There are several brave souls in my program who are running the Boston Marathon through a charity associated with our hospital. These guys agree to raise a certain amount of money in honor of a child currently undergoing treatment for cancer. I was very happy to be able to donate to their causes both because I remember the difficulty of marathon training and because I happen to personally know each of their patient partners. Of course, hearing about this program has made me start thinking about running Boston again…
Sadly, my current level of training is woefully inadequate. I’ve just started regularly running 10-12 miles/week again. Amazing to think I could once easily run 10-12 miles in a day. So, my current plan is to gradually increase my base training to 20 miles/week and then start training for the (insert dramatic music here) Third Annual Phedippidations Half Marathon Challenge on the weekend of October 11th and 12th. I ran this race (in the form of the BAA Half Marathon) in 2006, and this was the spring board that allowed me to run Boston in 2007. I would follow essentially the same training program, but perhaps focus a little more on speedwork.
Back to the details. I’ve based pretty much all of my previous training plans off the Bob Glover books. I might look around on the web to see if other things would work better for me this time. Thanks to the awesome podcaster Steve Runner, I recently heard about the training log Buckeyeoutdoors.com which sounds awesome. Not only can you keep track of your running, but you can also find training programs and teams to train with and a whole host of other cool features. Sadly, I can’t figure out how to import my old running data. I’m sure it’s possible so please let me know if you’ve figured it out!

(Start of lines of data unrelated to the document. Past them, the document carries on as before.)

import Summits.QuantumFields.YangMills.Theorems.BalabanUVNodesN07SectBExpansionAtObjects
import Summits.QuantumFields.YangMills.Theorems.BalabanUVNodesN07FlatHessianCurlCurlAdapter
import Summits.QuantumFields.YangMills.Theorems.UnitScaleTiltProp8FlatHCurlCurl
import Summits.QuantumFields.YangMills.Theorems.BalabanUVNodesN07AvoidanceAtFlatData
import HarnessLib

/-!
# N07 [B11] — [Balaban1985Variational] **(157) AT NODE 00's RECORD OPERATORS**: the Wilson action in the coordinates of the chart (47), `U₁ = exp(A′ − H·D)`, IS
# `½⟨A′, Δ(1)A′⟩ + ½⟨D, M D⟩ − ⟨QA′, M D⟩ + V₀(A′ − HD)` with `M = (QGQ*)⁻¹ − a` — S1's `Δ_1 = hessOpAt η 1`, lit-balaban's flat `Q`, `H = GQ*(QGQ*)⁻¹`,
# `(QGQ*)⁻¹ − a` read on matrix fields, pv27's third-order remainder `V₀ = Σ_p ρ_p`

Cell `pub-ymgap` (HUMAN RULING D-0062 ∕ D-0149), Track A node N07 = [Balaban1985Variational]; width seat `pub-ymgap-dag-n07-w1` (g6), lane S1∕D4.
`--kind proof --supports stmt-QuantumFields-27364 --as helper` (K1⁹; count-neutral).  [15] = [Balaban1985Variational]; [5] = [Balaban1985BackgroundPropagators];
[B6] = [Balaban1984PropagatorsII].

WHY.  k0-s1-w2's W-slot capstone (`…K0Stub1SectFWSlotAtRecordSocket`, p621022) certifies Sect. F's `W` for the functional
`V = ½B(D, M_V·D) − B(QA, M_V·D) + V₀(A − H·D)` and says (HONEST SCOPE (3)): «whether `V` with (`Q`, `H`, `MV`, `Dfun`) IS Sect. F's functional at the record is road R0′'s
(87)∕(128) junction — NOT asserted».  Print's (157) p. 302 is that identity.  This file proves it at NODE 00's objects for lit-balaban's flat operators of ANY nested family
`D` ([B6] Sect. A: `Q = QE D`, `H = hOp (GE D) (QsE D) (EE D)`, `M = EE D − aE D w`) and S1's Hessian of record: the two operator letters it rests on are UST's (137)
`∂*∂H = Q*((QGQ*)⁻¹ − a)` (`FlatHCurlCurl.curlCurl_hOp`: `Δ_aH = Q*(QGQ*)⁻¹`, `R∂*H = 0`, `QH = 1`) and dag-n07-w1's flat (26) expansion (`J(1) = 0`, `𝔄(1) = 0`).

WHAT IS PROVED (sorry-free; no definition; axioms standard; `M = M_N(ℂ)`; Frobenius pairing `⟨X, Y⟩_F := Σ Re tr(Xᴴ Y)`).
* §1 THE FLAT (26): `cfgGL_one`, `J_cfgGL_one` ((28)'s current VANISHES at `U₀ = 1`: `D^{η*}_1 ∂1 = 0`, `B10Eq68TorusRegularity.covDivT_one`), `bondPair_zero_right`,
  ★★ `wilsonAction4_expChart_one_expansion_hessOpAt` — **`𝔄(exp X) = ½⟪X, Δ_1X⟫ + Σ_p Re ρ_p(A_X)`** (`A_X = hermLetter η 1 X = (iη)⁻¹X`; g0's expansion at `U₀ = 1` with
  `𝔄(1) = 0` (`N07AvoidanceAtFlatData.wilsonAction4_one`, cited), `⟨A, J(1)⟩ = 0`).
* §2 THE OPERATOR LETTERS ([15] (137) ∕ [B6] (2.19), (2.34)–(2.35)): ★ `inner_curlCurl_hOp` — `⟪x, ∂*∂(HB)⟫ = ⟪Qx, (QGQ*)⁻¹B⟫ − ⟪Qx, aB⟫` for EVERY `x` (no slice needed:
  `H` is Landau); ★ `inner_hOp_curlCurl_hOp` — `⟪HB, ∂*∂(HB)⟫ = ⟪B, (QGQ*)⁻¹B⟫ − ⟪B, aB⟫`.
* §3 THE SAME ON MATRIX FIELDS (p595460 ∕ p598821 kernel-formula letters `K_V` of `dcsE c ∘ dcE c`, `Q_V` of `QE D`, `H_V` of `hOp …`, `M_V` of `EE D − aE D w`):
  ★★ `pairing_curlCurlExt_HExt` — `⟨X, K_V(H_V Dd)⟩_F = ⟨Q_V X, M_V Dd⟩_F`; ★★ `pairing_HExt_curlCurlExt_HExt` — `⟨H_V Dd, K_V(H_V Dd)⟩_F = ⟨Dd, M_V Dd⟩_F`
  (entrywise real readings, p620347 §1 `pairing_eq_sum_entries`, p608822 `toLp_re_reading_extension`); `HExt_mem_lieSU` (`H_V` of an 𝔰𝔲(N)-valued datum is 𝔰𝔲(N)-valued).
* §4 `inner_hessOpAt_sub_sub` — the chart algebra `½⟪A′ − W, Δ(A′ − W)⟫ = ½⟪A′, ΔA′⟫ − ⟪A′, ΔW⟫ + ½⟪W, ΔW⟫` for S1's symmetric `Δ_{U₀}` (any background).
* §5 ★★★ `wilsonAction4_expChart_one_chart_eq157` — **(157)**: for `A′ ∈ TangentBondSU P 0 N`, an 𝔰𝔲(N)-valued block datum `Dd` and `W` with `⇑W = H_V ⇑Dd`:
  `𝔄(exp(A′ − W)) = ½⟪A′, Δ_1A′⟫ + (N·c²)⁻¹·(½⟨Dd, M_V Dd⟩_F − ⟨Q_V ⇑A′, M_V Dd⟩_F) + Σ_p Re ρ_p(A_{A′−W})` (p624107's Riesz factor `(N·c²)⁻¹`).
* §6 (v1.1) ★★★ `wilsonAction4_expChart_one_chart_eq157_gauge` — the SAME identity for `⇑W = H_V ⇑Dd + (b ↦ μ(b₊) − μ(b₋))` (Landau `H` MODULO A PURE GAUGE = the route's
  comb-corrected right inverse of the TRUE linearised averaging, k0-s1-w1 `…RecordAveragingRightInverse`): the gauge part is `Δ_1`-invisible (p624107 (hK) + symmetry).
HONEST SCOPE.  Algebra over kernel-checked identities (S1, UST `FlatCubeOperators`∕`FlatHCurlCurl`, lit-balaban V1, pv27); NO estimate; `D = Dfun A′` (S2's chart map) and
the (98)-slot bounds on `W = (δ∕δA′)V` (S4b) are NOT here; the normalisation dictionary to S4b's `τ`-pairings `BE`∕`B` ((27): `η^d·Σ τ(Y δ)`) is one displayed factor
(p598821 `bondPair_PBond_eq_sum`, S1 `re_bondPair_hermLetter`) and is left to the consumer; nothing of Bałaban's analysis asserted; `stub_prop8StepCoP13` ∕ K0⁷ ∕ K1⁹ NOT
closed; N07 NOT discharged; counts unmoved (28∕28 · 5∕27); one finite 𝕋⁴ programme at fixed ε — R4 closes the conditional finite-𝕋⁴ rung `BalabanLadder.UV` only, never the
summit; the YM mass gap (Clay) is NOT proved by any of this; nothing continuum ∕ ℝ⁴ ∕ OS.  No `sorry`, no `def`, no `instance`, no `notation`.

References: [15] (26)–(27) p.282, (45)–(47) p.285, (127)–(129) p.297, (137) p.298, (153) p.301, (157)–(158) p.302; [5] (3.10)–(3.12) p.392; [B6] (2.19)–(2.22) p.226,
(2.34)–(2.35) p.228.
-/

set_option autoImplicit false
noncomputable section
open scoped BigOperators Matrix InnerProductSpace RealInnerProductSpace Matrix.Norms.L2Operator

namespace Summit.QuantumFields.YangMills.BalabanUVNodes.N07Eq157ActionInChartCoordinates

open Literature.MathematicalPhysics.QuantumFieldTheory.Balaban1983to89
open Literature.MathematicalPhysics.QuantumFieldTheory.Balaban1983to89.Node00
open Literature.MathematicalPhysics.QuantumFieldTheory.BalabanImbrieJaffe1984to88.BIJ85AxialPropagator411 (BondSpace)
open T4AdjointCovarianceUnitary (lieSU)
open B9Eq39Adjoint (bondPair rem3 posPlaq)
open B9TorusCalculus (torusT)
open B12Eq18Current (dirForm)
open B10Eq68TorusRegularity (covDivT)
open B6SectADomainsV1 (Domains)
open B6SectAOperatorsV1 (BondIdx BondIdxSpace QE QsE aE dcE dcsE inner_QsE_left inner_dcsE_left inner_eq_sum)
open B6SectAVectorModelV1 (GE EE)
open B6SectA (hOp)
open Summit.QuantumFields.YangMills.Theorems.FlatCubeOperators (QE_hOp)
open Summit.QuantumFields.YangMills.Theorems.FlatHCurlCurl (curlCurl_hOp)
open Summit.QuantumFields.YangMills.Theorems.K0Stub1H128OfRecordCriticality (pairing_eq_sum_entries exists_entryCLM)
open Summit.QuantumFields.YangMills.Theorems.K0Stub1CurlCurlRowOfEq158 (toLp_re_reading_extension)
open Summit.QuantumFields.YangMills.BalabanUVNodes.N07SectBExpansionAtObjects (J_torusT_cfgGL_eq_imPart_covDivT wilsonAction4_expChart_expansion_hessOpAt)
open Summit.QuantumFields.YangMills.BalabanUVNodes.N07FlatHessianCurlCurlAdapter (pairing_hessOpAt_one_eq sum_re_trace_eq_inner inner_hessOpAt_one_pureGauge_eq_zero)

Most half marathon training programs are 12 weeks long, so I’ll give myself 16 weeks (time to miss a few long runs and time to get injured). If I’m going to run a half marathon on the weekend of October 11th and 12, that means I need to start my training the week of June 23rd. That means that I have 13 weeks to build a better base. Isn’t this thought process fascinating??
Here’s my current training plan, based on running 4-5 days per week depending on my schedule at work. I’ve written it to be 12 weeks long so that I can easily miss a week due to injury. While I’m building my base, I probably won’t do any speedwork.
Week 1 (this week): 3, 2, 3, 2 –> 10
Week 2: 3, 3, 2, 4 –> 12
Week 3: 3, 4, 3, 4 –> 14
Week 4: 3, 3, 2, 4 –> 12
Week 5: 3, 3, 2, 2, 5 –> 15
Week 6: 3, 4, 3, 5 –> 15
Week 7: 3, 3, 2, 3, 6 –> 17
Week 8: 3, 3, 4, 3, 5 –> 18
Week 9: 3, 4, 3, 5 –> 15
Week 10: 3, 4, 4, 3, 6 –> 20
Week 11: 4, 4, 4, 3, 7 –> 22
Week 12: 3, 4, 4, 3, 6 –> 20
Okay enough with boring details. That’s my current plan, we’ll see how it goes. There’s plenty of room to improvise. Hopefully I can figure out how to use buckeyeoutdoors and then I can automically have my training posted in a sidebar on this website. Cool.